Technical

Why not local Whisper — and why we went local anyway

Re-evaluating the local-vs-cloud trade after on-device transducers got fast enough.

May 20, 20263 min

When Lven launched, we deliberately chose server-side transcription. The Whisper large-v3 model was 1.5 GB, slow on every consumer device we benchmarked, and drained battery hard on phones. Sending audio to dedicated hardware behind a TLS connection produced text in under a second — fast enough that nobody noticed the round trip.

What changed: a compact 0.6 B-parameter transformer transducer, quantised to int8 via Sherpa-ONNX, runs inside a 200 MB install footprint and matches the accuracy band most users actually need. On a five-year-old laptop it transcribes faster than people can finish speaking. On a current Android phone it runs in real time without measurable battery impact.

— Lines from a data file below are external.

import Summits.QuantumFields.BalabanUV.InfraRed.StrongCouplingForestHolonomyGauge
import Summits.QuantumFields.BalabanUV.InfraRed.StrongCouplingFrozenForestClustering
import Summits.QuantumFields.BalabanUV.InfraRed.StrongCouplingFluxCovariance
import HarnessLib

/-!
# Strong-coupling front, J-SC19: THE FOREST DOBRUSHIN DOOR IS A THEOREM (rungs F2 + F3 by name); the `SU(2)` front
SC-b on the CLOSED window `0 ≤ β_W ≤ 2/9` through it, and below `4/15` given ONLY rung F4 —
observatory of the non-perturbative crossover; no mass-gap claim

IR-3 v2 TWO-FRONT CROSSOVER LEDGER, front SC (`β₀`), SU(2), `d = 4`, Wilson normalisation `β_W = 4/g²`
(tree bare coupling `β_t = β_W/2`, 't Hooft `β_W/4`).
ABSOLUTE RULE of this package: No internally-minted statement may enter as a cited fact. Every hypothesis is either
kernel-proved in this package or a verbatim quotation of a PUBLISHED theorem with page reference. The manuscript(s)
under audit are NOT citable for their own disputed steps — they are the thing under adjudication; programme-internal
(2001/route/tribunal) claims are never citable.

WHAT THIS FILE PROVES (kernel; assembly over tree theorems — nothing new is estimated here).
* `forestDobrushinDoor : StrongCouplingForestGauge.ForestDobrushinDoor` — J-SC19's door BY NAME: rung F2 (forest ∕
  maximal-tree gauge fixing for `SU(N)`, `StrongCouplingForestHolonomyGauge.forestGaugeFixing_specialUnitaryGroup`,
  leaves 28a/28b) and rung F3 (frozen-forest Dobrushin clustering,
  `StrongCouplingFrozenForestClustering.frozenForestClustering`, leaves 29a–29c), assembled by leaf 27
  (`StrongCouplingForestDoorAssembly`).
* `su2_strongCouplingFront_of_le_twoNinths`, `su2_strongCouplingFront_twoNinths`: the strong-coupling front
  `CrossoverLedger.StrongCouplingFront (fundamentalLatticeRep 2) (β_W/2)` (currency SC-b) on the CLOSED window
  `0 ≤ β_W ≤ 2/9`, endpoint INCLUDED — door × F1-15 (`eventualForestRowBound_fifteen`) × the tree's quarter modulus on
  `β_W ≤ 2/9` (`quarterModulus_of_quarterCovariance quarterCovariance`); `15 · (2/9) · (1/4) = 5/6 < 1`.  (The comb door
  of `StrongCouplingFluxCovariance.su2_strongCouplingFront` is strict: `β_W < 2/9`.)
* `su2_strongCouplingFront_lt_fourFifteenths_of_quarterModulusUpTo`: below `4/15` the ONE remaining hypothesis is
  rung F4, `QuarterModulusUpTo (4/15)` (proved in the companion leaf `StrongCouplingQuarterModulusFourFifteenths`).

NOT CLAIMED: no number beyond `2/9` is owned BY THIS FILE (the `4/15` statement carries F4 as a hypothesis here);
currencies SC-a (DLR uniqueness) and SC-c (infinite-volume mass gap) are not touched by the forest door; no mass-gap
claim; nothing about the continuum, `N ≥ 3`, or the crossover itself; NOT Bałaban's renormalisation group.
-/

noncomputable section

open Literature.MathematicalPhysics.QuantumLattice (fundamentalRep fundamentalLatticeRep)
open Literature.MathematicalPhysics.QuantumFieldTheory
open Literature.MathematicalPhysics.QuantumFieldTheory.Balaban1983to89
open Literature.MathematicalPhysics.QuantumFieldTheory.Balaban1983to89.StrongCouplingDobrushinWindow
open Summit.QuantumFields.BalabanUV.InfraRed.StrongCouplingForestGauge
open Summit.QuantumFields.BalabanUV.InfraRed.StrongCouplingStaggerForest
  (eventualForestRowBound_fifteen su2_strongCouplingFront_whatIf15)
open Summit.QuantumFields.BalabanUV.InfraRed.StrongCouplingForestHolonomyGauge (forestDobrushinDoor_of_frozenClustering)
open Summit.QuantumFields.BalabanUV.InfraRed.StrongCouplingFrozenForestClustering (frozenForestClustering)
open Summit.QuantumFields.BalabanUV.InfraRed.StrongCouplingQuarterCovariance (quarterModulus_of_quarterCovariance)
open Summit.QuantumFields.BalabanUV.InfraRed.StrongCouplingFluxCovariance (quarterCovariance)

namespace Summit.QuantumFields.BalabanUV.InfraRed.StrongCouplingForestDoor

/-- **The forest Dobrushin door is a theorem** (F2 = `forestGaugeFixing_specialUnitaryGroup 2` inside
`forestDobrushinDoor_of_frozenClustering`, F3 = `frozenForestClustering`). [folklore] -/
theorem forestDobrushinDoor : ForestDobrushinDoor :=
  forestDobrushinDoor_of_frozenClustering frozenForestClustering

/-- **SC-b on the CLOSED window `0 ≤ β_W ≤ 2/9`** through the forest door at row bound `15` and the tree's quarter
modulus on `β_W ≤ 2/9` (`15 · β_W · (1/4) ≤ 5/6 < 1`). [folklore] -/
theorem su2_strongCouplingFront_of_le_twoNinths {b : ℝ} (h0 : 0 ≤ b) (hle : b ≤ 2 / 9) :
    CrossoverLedger.StrongCouplingFront (fundamentalLatticeRep 2) (b / 2) :=
  forestDobrushinDoor 15 b (1 / 4) (by norm_num) h0 eventualForestRowBound_fifteen
    (quarterModulus_of_quarterCovariance quarterCovariance b h0 hle) (by push_cast; linarith)

/-- Instance: SC-b AT Wilson `β_W = 2/9` (tree bare coupling `1/9`) — the comb door's ceiling, now attained.
[folklore] -/
theorem su2_strongCouplingFront_twoNinths :
    CrossoverLedger.StrongCouplingFront (fundamentalLatticeRep 2) ((2 / 9 : ℝ) / 2) :=
  su2_strongCouplingFront_of_le_twoNinths (by norm_num) le_rfl

/-- **Below `4/15` the one remaining hypothesis is rung F4** (`QuarterModulusUpTo (4/15)`): door × F1-15 × F4.
[folklore] -/
theorem su2_strongCouplingFront_lt_fourFifteenths_of_quarterModulusUpTo (hF4 : QuarterModulusUpTo (4 / 15))
    {β₀W : ℝ} (h0 : 0 ≤ β₀W) (hlt : β₀W < 4 / 15) :
    CrossoverLedger.StrongCouplingFront (fundamentalLatticeRep 2) (β₀W / 2) :=
  su2_strongCouplingFront_whatIf15 forestDobrushinDoor hF4 h0 hlt

end Summit.QuantumFields.BalabanUV.InfraRed.StrongCouplingForestDoor
/-- The collapse of the opposite normal coordinate is the opposite collapse (`clampHalf` is odd
and `[-1/2] = [1/2]`). [folklore] -/
theorem circleCollapse_neg_left (K ρ : Y → ℝ) (y : Y) :
    circleCollapse (fun z => -K z) ρ y = -circleCollapse K ρ y := by
  by_cases hρ : ρ y = 0
  · rw [circleCollapse_of_rho_eq_zero hρ, circleCollapse_of_rho_eq_zero hρ, ← AddCircle.coe_neg,
      coe_neg_half_eq_coe_half]
  · rw [circleCollapse_of_rho_ne_zero hρ, circleCollapse_of_rho_ne_zero hρ, ← AddCircle.coe_neg,
      neg_div, clampHalf_neg_arg]

/-- **The difference of two collapses with the same cut-off** is the projection of the real
function `clampHalf (K/ρ) - clampHalf (K′/ρ)` (which is `0` where `ρ = 0`, by the convention
`s / 0 = 0`). [folklore] -/
theorem circleCollapse_eq_circleCollapse_add_coe (K K' ρ : Y → ℝ) (y : Y) :
    circleCollapse K ρ y = circleCollapse K' ρ y +
      (((clampHalf (K y / ρ y) - clampHalf (K' y / ρ y) : ℝ)) : AddCircle (1 : ℝ)) := by
  by_cases hρ : ρ y = 0
  · rw [circleCollapse_of_rho_eq_zero hρ, circleCollapse_of_rho_eq_zero hρ, hρ, div_zero,
      div_zero, clampHalf_zero, sub_self, AddCircle.coe_zero, add_zero]
  · rw [circleCollapse_of_rho_ne_zero hρ, circleCollapse_of_rho_ne_zero hρ, ← AddCircle.coe_add]
    congr 1
    ring

/-- Equally signed coordinates: the first one does not vanish off `P`. [folklore] -/
theorem ne_zero_left_of_mul_pos {K K' : Y → ℝ} {N P : Set Y}
    (hsign : ∀ y ∈ N, y ∉ P → 0 < K y * K' y) : ∀ y ∈ N, y ∉ P → K y ≠ 0 :=
  fun y hy hyP h => by have := hsign y hy hyP; rw [h, zero_mul] at this; exact lt_irrefl _ this

/-- Equally signed coordinates: the second one does not vanish off `P`. [folklore] -/
theorem ne_zero_right_of_mul_pos {K K' : Y → ℝ} {N P : Set Y}
    (hsign : ∀ y ∈ N, y ∉ P → 0 < K y * K' y) : ∀ y ∈ N, y ∉ P → K' y ≠ 0 :=
  fun y hy hyP h => by have := hsign y hy hyP; rw [h, mul_zero] at this; exact lt_irrefl _ this

/-- Oppositely signed coordinates: the first one does not vanish off `P`. [folklore] -/
theorem ne_zero_left_of_mul_neg {K K' : Y → ℝ} {N P : Set Y}
    (hsign : ∀ y ∈ N, y ∉ P → K y * K' y < 0) : ∀ y ∈ N, y ∉ P → K y ≠ 0 :=
  fun y hy hyP h => by have := hsign y hy hyP; rw [h, zero_mul] at this; exact lt_irrefl _ this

Once a credible local model existed, the cloud trade-off became indefensible. Sending audio to a server has two unavoidable costs: privacy exposure (the audio crosses infrastructure you don't control) and network dependence (a slow connection means slow transcription). Local removes both.

Lven Instant ships across Windows, macOS, Linux, Android, and iPhone with the same quantised model. The cloud build remains supported for users on hardware that sits below Instant's CPU floor or who specifically prefer the cloud trade-off. But on-device is now the default — because it can be.